• Activity
In the records that follow, the lines from the one containing "automatic for every" to the one containing "hypothesis-free algebra.", inclusive, are to be given again exactly.

• Material to process

import Literature.NumberTheory.EllipticCurves.SkinnerUrban2014.FittingIdealLemma
import Literature.NumberTheory.EllipticCurves.SkinnerUrban2014.CharacteristicIdealBaseChangeProofs
import Mathlib.RingTheory.LocalRing.MaximalIdeal.Basic
import HarnessLib

/-!
# Skinner–Urban 2014, proofs of Thms. 3.6.5–3.6.6: the transfer of a main conjecture along a
# specialisation ("family divisibility + the main conjecture at ONE point ⟹ the main conjecture
# for the family"), as theorems of commutative algebra

C. Skinner, E. Urban, *The Iwasawa main conjectures for `GL₂`*, Invent. Math. 195 (2014), 1–277
(bib key `SkinnerUrban2014`; held author version `paper:doi-10-1007-s00222-013-0448-1`, whose
three-level numbering and pages are used in every `[cite:]` of the tree for this source).

**The printed argument** (author version, p. 44, proof of Thm. 3.6.5, verbatim): "Let
`A := 𝒪_L⟦Γ_K⟧` and let `𝔞 ⊂ A` be the kernel of the homomorphism `𝒪_L⟦Γ_K⟧ → 𝒪_L⟦Γ_ℚ⟧`
induced by the canonical projection `Γ_K → Γ_ℚ`. Put `I := Ch^Σ_{K_∞,L}(f)`, `J := Ft^Σ_{K_∞,L}(f)`,
and `L := 𝓛^Σ_{f,K}`. By Corollary 3.6.2, `J ⊆ I ⊆ (L)`. We also have `J mod 𝔞 =
Ft^Σ_{ℚ_∞,L}(f) Ft^Σ_{ℚ_∞,L}(f ⊗ χ)` by Proposition 3.2.11, and the latter ideal equals
`Ch^Σ_{ℚ_∞,L}(f) Ch^Σ_{ℚ_∞,L}(f ⊗ χ)` by Corollary 3.3.20(iii), and this ideal equals
`(𝓛^Σ_f 𝓛^Σ_{f ⊗ χ_K}) = (L) mod 𝔞` by Theorem 3.6.4. The equalities `J = I = (L)` then follows
from Lemma 3.1.7." And (pp. 44–45, proof of Thm. 3.6.6, the three-variable main conjecture):
"We then let `A := 𝕀⟦Γ_K⟧` and `𝔞 ⊂ A` be the kernel of the homomorphism `𝕀⟦Γ_K⟧ → 𝒪_L[Γ_K]`
induced by `φ`. Put `J := Ft^Σ_{K_∞}(𝐟)`, `I := Ch^Σ_{K_∞}(𝐟)`, and `L := 𝓛^Σ_{𝐟,K} ∈ A`. Then
`J ⊆ I ⊆ (L)` by Theorem 3.6.1. We also have `J mod 𝔞 = Ft^Σ_{K_∞}(f_φ) = (𝓛^Σ_{f_φ,K}) = (L) mod 𝔞`
by (3.3.12.b) and Theorem 3.6.5. That `J = I = (L)` then follows from Lemma 3.1.7."

So the TRANSFER PRINCIPLE of the paper is the following piece of commutative algebra, with exactly
two arithmetic inputs — (α) a one-sided divisibility for the family, `Fitt_A(X) ⊆ I ⊆ (L)` (`I` the
characteristic ideal; Thm. 3.6.1 / Cor. 3.6.2), and (β) the two-sided equality AT ONE POINT in
Fitting-ideal form, `Fitt_{A/𝔞}(X/𝔞X) = (L mod 𝔞)` (control (3.3.12.b) / Prop. 3.2.11, `Fitt = Char`
at the point Cor. 3.3.20 (iii), and the main conjecture at the point Thm. 3.6.4 / 3.6.5):

> Let `A` be a commutative ring, `𝔞 ⊆ Jac(A)` an ideal with `A/𝔞` a domain, `X` a finite
> `A`-module, `L ∈ A` with `L mod 𝔞 ≠ 0`, and `I` an ideal with `Fitt_A(X) ⊆ I ⊆ (L)`. If
> `Fitt_{A/𝔞}(X/𝔞X) = (L mod 𝔞)`, then `Fitt_A(X) = I = (L)`.

Proof, as printed: Fitting ideals commute with base change (§3.1.6 / Cor. 3.2.9 (i), the tree's
`SkinnerUrban2014.fittingIdeal_quotient_baseChange`), so `L mod 𝔞 ∈ Fitt_A(X) mod 𝔞`, and
Lemma 3.1.7 (tree: `SkinnerUrban2014.eq_span_singleton_of_le_of_le_of_mem_map`) gives
`Fitt_A(X) = I = (L)`. This file PROVES the principle in that generality
(`fittingIdeal_zero_eq_span_of_specialization`), in the form with S–U's three labelled inputs
(`…_of_fittingIdeal_eq_charIdeal`), with `I` the tree's characteristic ideal over a Noetherian UFD
(`charIdeal_eq_span_of_specialization`, using §3.1.6 `Fitt ⊆ Char`, tree
`fittingIdeal_zero_le_charIdeal`), over a LOCAL ring where "`𝔞 ⊆ Jac(A)`" is automatic for every
`𝔞` with `A/𝔞` a domain (`…_of_isLocalRing`; `𝒪_L⟦Γ_K⟧`, `𝕀⟦Γ_K⟧`, `Λ` are local), and for the
Iwasawa algebra `Λ = ℤ_p⟦T⟧` (`iwasawaAlgebra_charIdeal_eq_span_of_specialization`: "`Ch_Λ(X) ⊆ (L)`
and `Fitt_{Λ/𝔞}(X/𝔞X) = (L mod 𝔞)`, `L ∉ 𝔞` ⟹ `Ch_Λ(X) = Fitt_Λ(X) = (L)`", for any ideal `𝔞` with
`Λ/𝔞` a domain, e.g. `𝔞 = (T)` with `Λ/(T) = ℤ_p`, or `𝔞 = (T − u)`, `u ∈ pℤ_p`).

What the principle does NOT supply (recorded for the cell `b2b-bsdres`, seat x11a GEN 21, which
named this transfer as the "integral-anchor route" for the residual class X11a): input (β), an
INTEGRAL two-sided equality at one arithmetic point of the family — in Skinner–Urban it comes from
Thm. 3.6.4 under (irred) + (ram) + an `SL₂(ℤ_p)`-image hypothesis; the transfer itself is
hypothesis-free algebra.

Theorems only (no `def`, no named fact; D-0014/D-0026). Namespace
`Literature.NumberTheory.EllipticCurves.SkinnerUrban2014`.

## References

* C. Skinner, E. Urban, Invent. Math. 195 (2014): Lemma 3.1.7 (p. 20), §3.1.6 (pp. 19–20),
  Cor. 3.2.9 (p. 24), Cor. 3.3.20 (iii) (p. 36), proofs of Thm. 3.6.5 (p. 44) and Thm. 3.6.6
  (pp. 44–45). [SkinnerUrban2014]
* L. C. Washington, *Introduction to Cyclotomic Fields*, 2nd ed., GTM 83, §13.2 (the prime `(T)` of
  `Λ`; `Λ` local). [Washington1997]
-/

noncomputable section

open scoped TensorProduct

open Literature.RingTheory.FittingIdeal Literature.NumberTheory.EllipticCurves
  Literature.NumberTheory.EllipticCurves.Module

namespace Literature.NumberTheory.EllipticCurves.SkinnerUrban2014

universe u v

variable {A : Type u} [CommRing A]

/-! ### The transfer principle over a general commutative ring -/

/-- **Skinner–Urban's transfer of a main conjecture along a specialisation** (the proof of
Thms. 3.6.5 / 3.6.6, as commutative algebra). Let `𝔞 ⊆ Jac(A)` with `A/𝔞` a domain, `X` a finite
`A`-module, `L ∈ A` with `L̄ := L mod 𝔞 ≠ 0`, and `I` an ideal with `J := Fitt_A(X) ⊆ I ⊆ (L)`
("`J ⊆ I ⊆ (L)` by Corollary 3.6.2 / Theorem 3.6.1" — the one-sided divisibility for the family).
If `Fitt_{A/𝔞}(X/𝔞X) = (L̄)` (the two-sided equality at the point `𝔞`, in Fitting form), then
`J = (L)` and `I = (L)`: "`J mod 𝔞 = … = (L) mod 𝔞 … The equalities `J = I = (L)` then follows from
Lemma 3.1.7" (`X/𝔞X = (A/𝔞) ⊗_A X`; `Fitt_{A/𝔞}(X/𝔞X) = Fitt_A(X) mod 𝔞` is §3.1.6 / Cor. 3.2.9 (i)).
[cite: SkinnerUrban2014, proof of Thm. 3.6.5 (p. 44), proof of Thm. 3.6.6 (pp. 44–45), Lemma 3.1.7 (p. 20)] -/
theorem fittingIdeal_zero_eq_span_of_specialization {𝔞 : Ideal A}
    (h𝔞 : 𝔞 ≤ (⊥ : Ideal A).jacobson) [IsDomain (A ⧸ 𝔞)]
    {X : Type v} [AddCommGroup X] [Module A X] [Module.Finite A X]
    {L : A} (hL : Ideal.Quotient.mk 𝔞 L ≠ 0)
    {I : Ideal A} (hJI : Module.fittingIdeal A X 0 ≤ I) (hI : I ≤ Ideal.span {L})
    (hpt : Module.fittingIdeal (A ⧸ 𝔞) ((A ⧸ 𝔞) ⊗[A] X) 0 =
      Ideal.span {Ideal.Quotient.mk 𝔞 L}) :
    Module.fittingIdeal A X 0 = Ideal.span {L} ∧ I = Ideal.span {L} := by
  -- `L̄ ∈ J mod 𝔞`, since `J mod 𝔞 = Fitt_{A/𝔞}(X/𝔞X) = (L̄)`
  have hLJ : Ideal.Quotient.mk 𝔞 L ∈ (Module.fittingIdeal A X 0).map (Ideal.Quotient.mk 𝔞) := by
    rw [← fittingIdeal_quotient_baseChange 𝔞 X 0, hpt]
    exact Ideal.mem_span_singleton_self _
  exact eq_span_singleton_of_le_of_le_of_mem_map h𝔞 hL hJI hI hLJ

/-- **The transfer with Skinner–Urban's three labelled inputs at the point.** As
`fittingIdeal_zero_eq_span_of_specialization`, with the equality at the point assembled exactly as on
p. 44: `Fitt_{A/𝔞}(X/𝔞X) = Ch` ("by Corollary 3.3.20(iii)", the equality of Fitting and
characteristic ideals at the point — here `Ch` is any ideal of `A/𝔞`) and `Ch = (L̄)` ("by Theorem
3.6.4", the main conjecture at the point).
[cite: SkinnerUrban2014, proof of Thm. 3.6.5 (p. 44), Cor. 3.3.20 (iii) (p. 36)] -/
theorem fittingIdeal_zero_eq_span_of_specialization_of_fittingIdeal_eq_charIdeal {𝔞 : Ideal A}
    (h𝔞 : 𝔞 ≤ (⊥ : Ideal A).jacobson) [IsDomain (A ⧸ 𝔞)]
    {X : Type v} [AddCommGroup X] [Module A X] [Module.Finite A X]
    {L : A} (hL : Ideal.Quotient.mk 𝔞 L ≠ 0)
    {I : Ideal A} (hJI : Module.fittingIdeal A X 0 ≤ I) (hI : I ≤ Ideal.span {L})
    {Ch : Ideal (A ⧸ 𝔞)} (hFC : Module.fittingIdeal (A ⧸ 𝔞) ((A ⧸ 𝔞) ⊗[A] X) 0 = Ch)
    (hMC : Ch = Ideal.span {Ideal.Quotient.mk 𝔞 L}) :
    Module.fittingIdeal A X 0 = Ideal.span {L} ∧ I = Ideal.span {L} :=
  fittingIdeal_zero_eq_span_of_specialization h𝔞 hL hJI hI (hFC.trans hMC)

/-- In a local ring every ideal `𝔞` with `A/𝔞` a domain (indeed every proper ideal) lies in the
Jacobson radical, which is the maximal ideal: the hypothesis "`𝔞 ⊂ A` a proper ideal contained in
the Jacobson radical of `A`" of Lemma 3.1.7 is automatic for the local rings `𝒪_L⟦Γ_K⟧`, `𝕀⟦Γ_K⟧`
of Thms. 3.6.5–3.6.6. [cite: SkinnerUrban2014, Lemma 3.1.7 (p. 20)] -/
theorem le_jacobson_bot_of_isLocalRing [IsLocalRing A] (𝔞 : Ideal A) [Nontrivial (A ⧸ 𝔞)] :
    𝔞 ≤ (⊥ : Ideal A).jacobson := by
  have h𝔞 : 𝔞 ≠ ⊤ := Ideal.Quotient.nontrivial_iff.mp inferInstance
  rw [IsLocalRing.jacobson_eq_maximalIdeal ⊥ bot_ne_top]
  exact IsLocalRing.le_maximalIdeal h𝔞

/-- **The transfer over a local ring** (no Jacobson-radical hypothesis): `A` local, `A/𝔞` a
domain, `Fitt_A(X) ⊆ I ⊆ (L)`, `L ∉ 𝔞`, `Fitt_{A/𝔞}(X/𝔞X) = (L̄)` ⟹ `Fitt_A(X) = I = (L)`.
[cite: SkinnerUrban2014, proof of Thm. 3.6.5 (p. 44), proof of Thm. 3.6.6 (pp. 44–45)] -/
theorem fittingIdeal_zero_eq_span_of_specialization_of_isLocalRing [IsLocalRing A]
    (𝔞 : Ideal A) [IsDomain (A ⧸ 𝔞)]
    {X : Type v} [AddCommGroup X] [Module A X] [Module.Finite A X]
    {L : A} (hL : L ∉ 𝔞)
    {I : Ideal A} (hJI : Module.fittingIdeal A X 0 ≤ I) (hI : I ≤ Ideal.span {L})
    (hpt : Module.fittingIdeal (A ⧸ 𝔞) ((A ⧸ 𝔞) ⊗[A] X) 0 =
      Ideal.span {Ideal.Quotient.mk 𝔞 L}) :
    Module.fittingIdeal A X 0 = Ideal.span {L} ∧ I = Ideal.span {L} :=
  fittingIdeal_zero_eq_span_of_specialization (le_jacobson_bot_of_isLocalRing 𝔞)
    (fun h => hL (Ideal.Quotient.eq_zero_iff_mem.mp h)) hJI hI hpt

/-! ### The transfer for the characteristic ideal (Noetherian UFD: `Fitt ⊆ Char`, §3.1.6) -/

section UFD

variable [IsNoetherianRing A] [IsDomain A] [UniqueFactorizationMonoid A]
  {X : Type v} [AddCommGroup X] [Module A X] [Module.Finite A X]

/-- **The transfer for characteristic ideals.** Let `A` be a Noetherian unique factorization domain
(so that `Fitt_A(X) ⊆ Char_A(X)`, §3.1.6, tree `fittingIdeal_zero_le_charIdeal`), `𝔞 ⊆ Jac(A)` with
`A/𝔞` a domain, `X` a finite `A`-module and `L ∈ A`, `L ∉ 𝔞`. If `Char_A(X) ⊆ (L)` (ONE
divisibility for the family: "`J ⊆ I ⊆ (L)`") and `Fitt_{A/𝔞}(X/𝔞X) = (L mod 𝔞)` (the main
conjecture at the point `𝔞`, Fitting form), then `Fitt_A(X) = (L)` and `Char_A(X) = (L)` — the main
conjecture for the family ("`J = I = (L)`").
[cite: SkinnerUrban2014, proof of Thm. 3.6.5 (p. 44), proof of Thm. 3.6.6 (pp. 44–45), §3.1.6 (p. 20)] -/
theorem charIdeal_eq_span_of_specialization {𝔞 : Ideal A}
    (h𝔞 : 𝔞 ≤ (⊥ : Ideal A).jacobson) [IsDomain (A ⧸ 𝔞)]
    {L : A} (hL : Ideal.Quotient.mk 𝔞 L ≠ 0) (hdiv : charIdeal A X ≤ Ideal.span {L})
    (hpt : Module.fittingIdeal (A ⧸ 𝔞) ((A ⧸ 𝔞) ⊗[A] X) 0 =
      Ideal.span {Ideal.Quotient.mk 𝔞 L}) :
    Module.fittingIdeal A X 0 = Ideal.span {L} ∧ charIdeal A X = Ideal.span {L} :=
  fittingIdeal_zero_eq_span_of_specialization h𝔞 hL (fittingIdeal_zero_le_charIdeal (M := X))
    hdiv hpt

omit [IsNoetherianRing A] [IsDomain A] [UniqueFactorizationMonoid A] in
/-- **The transfer for characteristic ideals over a LOCAL Noetherian UFD** (`𝒪⟦T⟧`, `ℤ_p⟦T₁, T₂⟧`,
…): for every ideal `𝔞` with `A/𝔞` a domain, `Char_A(X) ⊆ (L)`, `L ∉ 𝔞` and
`Fitt_{A/𝔞}(X/𝔞X) = (L mod 𝔞)` imply `Fitt_A(X) = Char_A(X) = (L)`.
[cite: SkinnerUrban2014, proof of Thm. 3.6.5 (p. 44), proof of Thm. 3.6.6 (pp. 44–45)] -/
theorem charIdeal_eq_span_of_specialization_of_isLocalRing [IsNoetherianRing A] [IsDomain A]
    [UniqueFactorizationMonoid A] [IsLocalRing A] (𝔞 : Ideal A) [IsDomain (A ⧸ 𝔞)]
    {L : A} (hL : L ∉ 𝔞) (hdiv : charIdeal A X ≤ Ideal.span {L})
    (hpt : Module.fittingIdeal (A ⧸ 𝔞) ((A ⧸ 𝔞) ⊗[A] X) 0 =
      Ideal.span {Ideal.Quotient.mk 𝔞 L}) :
    Module.fittingIdeal A X 0 = Ideal.span {L} ∧ charIdeal A X = Ideal.span {L} :=
  charIdeal_eq_span_of_specialization (le_jacobson_bot_of_isLocalRing 𝔞)
    (fun h => hL (Ideal.Quotient.eq_zero_iff_mem.mp h)) hdiv hpt

/-- The conclusion `Char_A(X) = (L)` of the transfer makes the two ideals of the family coincide:
`Fitt_A(X) = Char_A(X)` ("`J = I`"). [cite: SkinnerUrban2014, Thm. 3.6.5 / Thm. 3.6.6 (p. 44),
conclusion "`Ft^Σ = Ch^Σ = (𝓛)`"] -/
theorem fittingIdeal_zero_eq_charIdeal_of_specialization {𝔞 : Ideal A}
    (h𝔞 : 𝔞 ≤ (⊥ : Ideal A).jacobson) [IsDomain (A ⧸ 𝔞)]
    {L : A} (hL : Ideal.Quotient.mk 𝔞 L ≠ 0) (hdiv : charIdeal A X ≤ Ideal.span {L})
    (hpt : Module.fittingIdeal (A ⧸ 𝔞) ((A ⧸ 𝔞) ⊗[A] X) 0 =
      Ideal.span {Ideal.Quotient.mk 𝔞 L}) :
    Module.fittingIdeal A X 0 = charIdeal A X := by
  obtain ⟨hJ, hI⟩ := charIdeal_eq_span_of_specialization (X := X) h𝔞 hL hdiv hpt
  rw [hJ, hI]

end UFD

/-! ### The transfer for the Iwasawa algebra `Λ = ℤ_p⟦T⟧` -/

section Iwasawa

variable (p : ℕ) [Fact p.Prime]

/-- **The transfer along a specialisation of `Λ = ℤ_p⟦T⟧`.** `Λ` is a local Noetherian unique
factorization domain, so for ANY ideal `𝔞` with `Λ/𝔞` a domain (`𝔞 = (T)`, `Λ/(T) ≅ ℤ_p`, the
cyclotomic base point; `𝔞 = (T − u)`, `u ∈ pℤ_p`, another point of the open disc; `𝔞 = (p)`), a
finitely generated `Λ`-module `X` and `L ∈ Λ ∖ 𝔞`: ONE divisibility `Ch_Λ(X) ⊆ (L)` over `Λ`
together with the EQUALITY `Fitt_{Λ/𝔞}(X/𝔞X) = (L mod 𝔞)` at the point give
`Fitt_Λ(X) = Ch_Λ(X) = (L)` (Skinner–Urban's Lemma 3.1.7 mechanism, proofs of Thms. 3.6.5–3.6.6).
At `𝔞 = (T)`, with `X` the dual Selmer group of an elliptic curve over `ℚ_∞` and `L` its `p`-adic
`L`-function, the two inputs read: Kato's divisibility, and "`#(X/TX) = |L(0)|_p⁻¹`" (the order of a
finite `ℤ_p`-module generates its Fitting ideal) — control plus the `p`-part of the Birch and
Swinnerton-Dyer formula at the base; the output is the main conjecture for `E`.
[cite: SkinnerUrban2014, proof of Thm. 3.6.5 (p. 44), proof of Thm. 3.6.6 (pp. 44–45), Lemma 3.1.7 (p. 20)]
[cite: Washington1997, §13.2] -/
theorem iwasawaAlgebra_charIdeal_eq_span_of_specialization (𝔞 : Ideal (IwasawaAlgebra p))
    [IsDomain (IwasawaAlgebra p ⧸ 𝔞)]
    (X : Type v) [AddCommGroup X] [Module (IwasawaAlgebra p) X] [Module.Finite (IwasawaAlgebra p) X]
    {L : IwasawaAlgebra p} (hL : L ∉ 𝔞)
    (hdiv : charIdeal (IwasawaAlgebra p) X ≤ Ideal.span {L})
    (hpt : Module.fittingIdeal (IwasawaAlgebra p ⧸ 𝔞) ((IwasawaAlgebra p ⧸ 𝔞) ⊗[IwasawaAlgebra p] X) 0
      = Ideal.span {Ideal.Quotient.mk 𝔞 L}) :
    Module.fittingIdeal (IwasawaAlgebra p) X 0 = Ideal.span {L} ∧
      charIdeal (IwasawaAlgebra p) X = Ideal.span {L} :=
  charIdeal_eq_span_of_specialization_of_isLocalRing (X := X) 𝔞 hL hdiv hpt

/-- **The transfer at the cyclotomic base point `T ↦ 0`** (`𝔞 = (T)`, `Λ/(T) ≅ ℤ_p` a domain —
tree `isDomain_quotient_span_X`): `Ch_Λ(X) ⊆ (L)`, `L ∉ (T)` (i.e. `L(0) ≠ 0`) and
`Fitt_{Λ/(T)}(X/TX) = (L mod T)` imply `Fitt_Λ(X) = Ch_Λ(X) = (L)`.
[cite: SkinnerUrban2014, proof of Thm. 3.6.5 (p. 44), Lemma 3.1.7 (p. 20)] [cite: Washington1997, §13.2] -/
theorem iwasawaAlgebra_charIdeal_eq_span_of_specialization_span_X
    (X : Type v) [AddCommGroup X] [Module (IwasawaAlgebra p) X] [Module.Finite (IwasawaAlgebra p) X]
    {L : IwasawaAlgebra p} (hL : L ∉ Ideal.span {(PowerSeries.X : IwasawaAlgebra p)})
    (hdiv : charIdeal (IwasawaAlgebra p) X ≤ Ideal.span {L})
    (hpt : Module.fittingIdeal (IwasawaAlgebra p ⧸ Ideal.span {(PowerSeries.X : IwasawaAlgebra p)})
        ((IwasawaAlgebra p ⧸ Ideal.span {(PowerSeries.X : IwasawaAlgebra p)})
          ⊗[IwasawaAlgebra p] X) 0 =
      Ideal.span {Ideal.Quotient.mk (Ideal.span {(PowerSeries.X : IwasawaAlgebra p)}) L}) :
    Module.fittingIdeal (IwasawaAlgebra p) X 0 = Ideal.span {L} ∧
      charIdeal (IwasawaAlgebra p) X = Ideal.span {L} := by
  haveI := isDomain_quotient_span_X p
  exact iwasawaAlgebra_charIdeal_eq_span_of_specialization p _ X hL hdiv hpt

end Iwasawa

end Literature.NumberTheory.EllipticCurves.SkinnerUrban2014

end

• Completed task
`fittingIdeal_zero_le_charIdeal`), over a LOCAL ring where "`𝔞 ⊆ Jac(A)`" is automatic for every
`𝔞` with `A/𝔞` a domain (`…_of_isLocalRing`; `𝒪_L⟦Γ_K⟧`, `𝕀⟦Γ_K⟧`, `Λ` are local), and for the
Iwasawa algebra `Λ = ℤ_p⟦T⟧` (`iwasawaAlgebra_charIdeal_eq_span_of_specialization`: "`Ch_Λ(X) ⊆ (L)`
and `Fitt_{Λ/𝔞}(X/𝔞X) = (L mod 𝔞)`, `L ∉ 𝔞` ⟹ `Ch_Λ(X) = Fitt_Λ(X) = (L)`", for any ideal `𝔞` with
`Λ/𝔞` a domain, e.g. `𝔞 = (T)` with `Λ/(T) = ℤ_p`, or `𝔞 = (T − u)`, `u ∈ pℤ_p`).

What the principle does NOT supply (recorded for the cell `b2b-bsdres`, seat x11a GEN 21, which
named this transfer as the "integral-anchor route" for the residual class X11a): input (β), an
INTEGRAL two-sided equality at one arithmetic point of the family — in Skinner–Urban it comes from
Thm. 3.6.4 under (irred) + (ram) + an `SL₂(ℤ_p)`-image hypothesis; the transfer itself is
hypothesis-free algebra.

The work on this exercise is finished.